### DATASET RECORDS

import Summits.ValiantsHypothesis.ValiantsHypothesis.Theorems.LacunarySymmetroidMatrixDescartesCensusReflectGauss
import Summits.ValiantsHypothesis.ValiantsHypothesis.Theorems.LacunarySymmetroidMatrixDescartesFiniteSectorRealisableSevenThree

/-!
# `MatrixDescartes` — line «finite»: `FullyRealisable m d n` BY REFLECTION (one kernel computation per witness)

HONEST FRAMING.  Object-search cell `pub-symmetroid`, seat val-sym-eng-3 g8 (census/instrument engine #3).  HELPER of
the crux item `stmt-ValiantsHypothesis-18050` with NO closure claim: verification infrastructure only.  It glues two
existing kernel tools: the REFLECTIVE certificate check `Census.Reflect.certCheckG` of val-v1x-eng-8 and eng-10
(`…CensusReflectGauss`: all letters symmetric, `n + 1` positive rational points strictly increasing, consecutive
exact determinant signs — computed by fraction-free Gaussian elimination in `ℤ` — multiply to `−1`; ONE `decide +kernel`)
and the seat's certificate adapter `fullyRealisable_of_certificate` (p605516) with the potential (row/column degree
budget) bound `natDegree_det_le_of_potentials` (p646649).  Result: `fullyRealisable_of_certCheckG` — an INTEGER witness
`S : Fin K → Fin m → Fin m → ℤ`, points `a j / b j`, and potentials `r, c` with `Σ r + Σ c = n` dominating the support
degrees give `FullyRealisable m d n` from `certCheckG … = true`; so a stamp-realisation certificate of ANY size is ONE short
file (the `(9,3)`/`(10,3)` certificates of this seat needed 7 + 14 numeric sign files under the per-file farm rule).
[folklore] Descartes / intermediate value theorem bookkeeping + proof by reflection; nothing here bears on the crux or on
`VP ≠ VNP`.
-/

-- `Summit.ValiantsHypothesis.ValiantsHypothesis.…` repeats a component by the D-0017 layout
-- (single-conjunct summit), which the `dupNamespace` linter flags; the name is mandated.
set_option linter.dupNamespace false

namespace Summit.ValiantsHypothesis.ValiantsHypothesis.Theorems.LacunarySymmetroidMatrixDescartes.FiniteSector

open Summit.ValiantsHypothesis.ValiantsHypothesis.Theorems.LacunarySymmetroidMatrixDescartes.Census.Reflect
  (certCheck certCheckG certCheckG_eq finAll finMax of_finAll le_finMax evalAt idet signAt det_evalAt realLetters_isSymm
   mul_neg_of_sign)
open Summit.ValiantsHypothesis.ValiantsHypothesis.Theorems.SymmetroidDescartes (eval_det_pencil)
open scoped BigOperators Matrix
open Polynomial

/-- **`FullyRealisable` by reflection.**  If the Gaussian reflective check `certCheckG m K n d S a b` of an integer letter
family `S` at `n + 1` rational points `a j / b j` evaluates to `true` (letters symmetric, points positive and increasing,
`n` sign alternations of `det`), and integer potentials `r, c : Fin m → ℕ` with `Σ r + Σ c = n` satisfy `d l ≤ r i + c j`
whenever `S l i j ≠ 0` (so `natDegree det ≤ n`), then the real pencil of `S` witnesses `FullyRealisable m d n`
(degree exactly `n`, `n` distinct positive roots). [folklore] -/
theorem fullyRealisable_of_certCheckG {m K n : ℕ} {d : Fin K → ℕ} {S : Fin K → Fin m → Fin m → ℤ}
    {a b : Fin (n + 1) → ℕ} (h : certCheckG m K n d S a b = true)
    (r c : Fin m → ℕ) (hpot : ∀ l i j, S l i j ≠ 0 → d l ≤ r i + c j) (hsum : ∑ i, r i + ∑ j, c j = n) :
    FullyRealisable m d n := by
  rw [certCheckG_eq] at h
  simp only [certCheck, Bool.and_eq_true] at h
  obtain ⟨hsymm, hpos, hmono, hsign⟩ := h
  have hS : ∀ l i j, S l i j = S l j i := fun l i j => by
    simpa using of_finAll (of_finAll (of_finAll hsymm l) i) j
  have ha : ∀ j, 0 < a j := fun j => by
    have := of_finAll hpos j; simp only [Bool.and_eq_true, decide_eq_true_eq] at this; exact this.1
  have hb : ∀ j, 0 < b j := fun j => by
    have := of_finAll hpos j; simp only [Bool.and_eq_true, decide_eq_true_eq] at this; exact this.2
  have hlt : ∀ i : Fin n, a i.castSucc * b i.succ < a i.succ * b i.castSucc := fun i => by
    simpa using of_finAll hmono i
  have hsg : ∀ i : Fin n, signAt m K (finMax K d) d S (a i.castSucc) (b i.castSucc)
      * signAt m K (finMax K d) d S (a i.succ) (b i.succ) = -1 := fun i => by
    simpa using of_finAll hsign i
  -- the real pencil and its test points
  set SR : Fin K → Matrix (Fin m) (Fin m) ℝ := fun l => Matrix.of fun i j => (S l i j : ℝ) with hSR
  let τ : Fin (n + 1) → ℝ := fun j => (a j : ℝ) / (b j : ℝ)
  have hbR : ∀ j, (0 : ℝ) < b j := fun j => by exact_mod_cast hb j
  have hτpos : ∀ j, 0 < τ j := fun j => div_pos (by exact_mod_cast ha j) (hbR j)
  have hτ : StrictMono τ := by
    refine Fin.strictMono_iff_lt_succ.mpr (fun i => ?_)
    show (a i.castSucc : ℝ) / b i.castSucc < (a i.succ : ℝ) / b i.succ
    rw [div_lt_div_iff₀ (hbR _) (hbR _)]
    exact_mod_cast hlt i
  -- the degree budget from the potentials
  have hdeg : (pencil d SR).det.natDegree ≤ n := by
    rw [← hsum]
    refine natDegree_det_le_of_potentials (pencil d SR) r c fun i j => ?_
    refine natDegree_pencil_entry_le d SR i j _ fun l hl => hpot l i j ?_
    simpa [hSR] using hl
  refine fullyRealisable_of_certificate d SR (fun l => realLetters_isSymm hS l) (pencil d SR).det
    (fun t => (eval_det_pencil SR d t).symm) hdeg τ hτ hτpos (fun i => ?_)
  -- alternation at consecutive points from the integer signs
  have hD : ∀ l, d l ≤ finMax K d := le_finMax d
  have key : ∀ j : Fin (n + 1),
      ((b j : ℝ) ^ finMax K d) ^ m * (∑ l, τ j ^ d l • SR l).det
        = (idet m (evalAt m K (finMax K d) d S (a j) (b j)) : ℝ) := fun j =>
    det_evalAt d hD S (a j) (b j) (ne_of_gt (hbR j))
  have hc : ∀ j : Fin (n + 1), (0 : ℝ) < ((b j : ℝ) ^ finMax K d) ^ m := fun j =>
    pow_pos (pow_pos (hbR j) _) _
  have hneg := mul_neg_of_sign (hsg i)
  rw [← key, ← key] at hneg
  have hcc : (0 : ℝ) < ((b i.castSucc : ℝ) ^ finMax K d) ^ m * ((b i.succ : ℝ) ^ finMax K d) ^ m :=
    mul_pos (hc _) (hc _)
  have hprod : ((b i.castSucc : ℝ) ^ finMax K d) ^ m * ((b i.succ : ℝ) ^ finMax K d) ^ m
      * ((∑ l, τ i.castSucc ^ d l • SR l).det * (∑ l, τ i.succ ^ d l • SR l).det) < 0 := by
    calc ((b i.castSucc : ℝ) ^ finMax K d) ^ m * ((b i.succ : ℝ) ^ finMax K d) ^ m
          * ((∑ l, τ i.castSucc ^ d l • SR l).det * (∑ l, τ i.succ ^ d l • SR l).det)
        = (((b i.castSucc : ℝ) ^ finMax K d) ^ m * (∑ l, τ i.castSucc ^ d l • SR l).det)
          * ((((b i.succ : ℝ) ^ finMax K d) ^ m) * (∑ l, τ i.succ ^ d l • SR l).det) := by ring
      _ < 0 := hneg
  exact lt_of_not_ge (fun hge => absurd hprod (not_lt.mpr (mul_nonneg hcc.le hge)))

/-! ### Smoke test: the kit's toy pencil `diag(−1,−2) + t·1`, `det = (t−1)(t−2)`: `FullyRealisable 2 ![0,1] 2`. -/

/-- Toy instance (an `example`): the `2 × 2` two-letter pencil `diag(−1,−2) + t·1` realises degree `2` with two positive
roots; potentials `r = (0,0)`, `c = (1,1)`. [folklore] -/
example : FullyRealisable 2 (![0, 1] : Fin 2 → ℕ) 2 :=
  fullyRealisable_of_certCheckG (S := ![![![-1, 0], ![0, -2]], ![![1, 0], ![0, 1]]]) (a := ![1, 3, 4]) (b := ![2, 2, 1])
    (by decide +kernel) ![0, 0] ![1, 1] (by decide) (by decide)

end Summit.ValiantsHypothesis.ValiantsHypothesis.Theorems.LacunarySymmetroidMatrixDescartes.FiniteSector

######

**TASK REQUIREMENTS**
Using the records above, repeat exactly the lines from the first one through the line with "per-file farm rule).".

**OUTPUT FOR THIS TASK**
import Summits.ValiantsHypothesis.ValiantsHypothesis.Theorems.LacunarySymmetroidMatrixDescartesCensusReflectGauss
import Summits.ValiantsHypothesis.ValiantsHypothesis.Theorems.LacunarySymmetroidMatrixDescartesFiniteSectorRealisableSevenThree

/-!
# `MatrixDescartes` — line «finite»: `FullyRealisable m d n` BY REFLECTION (one kernel computation per witness)

HONEST FRAMING.  Object-search cell `pub-symmetroid`, seat val-sym-eng-3 g8 (census/instrument engine #3).  HELPER of
the crux item `stmt-ValiantsHypothesis-18050` with NO closure claim: verification infrastructure only.  It glues two
existing kernel tools: the REFLECTIVE certificate check `Census.Reflect.certCheckG` of val-v1x-eng-8 and eng-10
(`…CensusReflectGauss`: all letters symmetric, `n + 1` positive rational points strictly increasing, consecutive
exact determinant signs — computed by fraction-free Gaussian elimination in `ℤ` — multiply to `−1`; ONE `decide +kernel`)
and the seat's certificate adapter `fullyRealisable_of_certificate` (p605516) with the potential (row/column degree
budget) bound `natDegree_det_le_of_potentials` (p646649).  Result: `fullyRealisable_of_certCheckG` — an INTEGER witness
`S : Fin K → Fin m → Fin m → ℤ`, points `a j / b j`, and potentials `r, c` with `Σ r + Σ c = n` dominating the support
degrees give `FullyRealisable m d n` from `certCheckG … = true`; so a stamp-realisation certificate of ANY size is ONE short
file (the `(9,3)`/`(10,3)` certificates of this seat needed 7 + 14 numeric sign files under the per-file farm rule).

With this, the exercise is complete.